FUORI DALLA REPUBBLICA

Mi rendo conto che, ancora una volta, e a distanza di migliaia di anni, si ripete la solfa della Repubblica dalla quale la poesia è espulsa, lì per eccesso di follia, qui per la sua negazione a forza di tesi, antitesi e sintesi. Ma c’è comunque posto per l’arte, benché morta o agonizzante. Ciò, tuttavia, è un bene. Perché seppure il nostro Hegel abbia frequentato Holderlin, evidentemente non deve aver avuto accesso alla torre nella quale il poeta si è rinchiuso per gli ultimi giorni della sua vita.
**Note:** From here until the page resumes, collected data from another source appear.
import Mathlib
import Literature.NumberTheory.Irrationality.BrownZudilin2022.CellularZetaFive
import Summits.KontsevichZagierPeriods.Zeta5Search.InvarianceGroup
import Summits.KontsevichZagierPeriods.Zeta5Search.WedgeDictionaryTopPairIntegral
import Summits.KontsevichZagierPeriods.Zeta5Search.WedgeDictionarySumRuleKernels
import HarnessLib

/-!
# THE LEVEL-1 SUM RULE `I(1,0,1,0,1,1,1,1) + I(1,0,1,0,1,1,0,1) = 5/6 − ζ(2)/3` (cell `pub-zeta5`, seat ct-1 g20)

HONEST FRAMING: systematic search; no irrationality claim unless certified.  An exact EVALUATION, by elementary calculus, of the
SUM of two of Brown–Zudilin's absolutely convergent 5-fold cellular integrals [BrownZudilin2022, Sect. 1 (1)]: the axis point
`a = (1,0,1,0,1,1,1,1)` (dual `(1; 0⁷)`) and the one-top point `a = (1,0,1,0,1,1,0,1)` (dual `(1; 0,0,0,0,0,0,1)`) — the two
level-1 data `D1`, `D2` of gen-1's wedge-dictionary programme (memo `pub-zeta5-gen-1/D2-TERMINAL-g17.md` §5; human proof of this
Corollary C in `code/gen1/g17/data/LEVEL1-EXACT.md` §3 through dilogarithmic one-variable forms).  Each integral alone is a weight-5
period (`−θ + 14ζ(2)/3 + 7/3`, `θ − 5ζ(2) − 3/2` CONJECTURALLY, θ = 2ζ(5)+4ζ(3)ζ(2) — NOT proved here); their SUM is weight two:

  integrands `t₁(t₃−t₂)(t₅−t₄)(1−t₅)/((t₃−t₁)t₃²(1−t₄)²(t₄−t₂)(t₅−t₂)²)` and `t₁(t₃−t₂)(t₅−t₄)(1−t₅)/((t₃−t₁)²t₃(1−t₄)²(t₄−t₂)(t₅−t₂)²)`
  add up to `(…)·t₁(2t₃−t₁)/(t₃²(t₃−t₁)²)`, whose `t₁`-integral `t₂²/(t₃−t₂)` is RATIONAL (the logarithms of the two separate
  `t₁`-integrations cancel); then `∫dt₃/t₃²` (rational), `∫ t₂ dt₂/(t₅−t₂)²` (one logarithm), the `t₅`-integration (polynomial ×
  logarithm, explicit primitive) and the last `t₄`-integration, whose only transcendental input is `∫₀¹ log(1−t)/t dt = −π²/6`
  (the tree's `reDilog_one`) — value `5/6 − π²/18 = 5/6 − ζ(2)/3`.

In Lean: Tonelli through `MeasureTheory.lmarginal` exactly as in `WedgeDictionaryTopPairIntegral` (coordinates peeled in the order
`0, 2, 1, 4, 3`; one-variable kernels in `WedgeDictionarySumRuleKernels` / `…Dilog`); the two Bochner integrals are recovered from the
finite `lintegral` of the (non-negative) sum.  **`sumRule : cellularIntegral ![1,0,1,0,1,1,1,1] + cellularIntegral ![1,0,1,0,1,1,0,1]
= 5/6 − zetaValue 2/3`.**  OUR work (Summit side); the value is not printed in [BrownZudilin2022]; nothing about `ζ(5)`, a linear form, a
denominator or an exponent.  Theorems only (points / integrands / partial integrals are local notations).
-/

noncomputable section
Non ci ha messo piede, in fondo, non solamente in punto di morte, ma mai un giorno della sua vita.

 

ARTE COME ANIMA VISIBILE

Tutto, però, non volge al peggio. Quando leggo “l’arte deve rendere visibile l’anima” riesco a riprendere il respiro dopo averlo trattenuto per lunghe pagine di filosofismi, anche piuttosto complessi, circa la regolarità, la non conformità a leggi, l’ideale che non è l’idea e Platone e la sua progenie. “L’arte deve rendere visibile l’anima”, e ci prendiamo la libertà di pensare che quel visibile valga anche per ascoltabile, raccontabile, edificabile, fotografabile.

 

IL VERO NON AMMETTE MORALE

L’anima, l’intima essenza dell’uomo che, nella sua singolarità, unicità e specificità ci racconta poi sempre dell’uomo in generale, dell’essere umano in quanto tale. Direi, dimenticando Hegel per qualche istante, che l’anima dell’uomo sta più nelle sue scarpe che nella sua testa. E che se proprio abbiamo bisogno di bere alla fontana della verità non abbiamo alcun diritto di chiedere il colore, il sapore, la gradazione e la temperatura di ciò che berremo. E che fino in fondo ci si butta nella verità oppure bisogna restarne fuori del tutto, senza rimpianti e senza malumori. Perché la vita è breve per tutti, per i filosofi, gli artisti e perfino per gli sciocchi.

 

CONTINUA…

 

 

[1] “[…] noi chiamiamo bello un animale in quanto possiede forza e astuzia”, ci illumina Hegel, e non certo perché possiede un bancomat.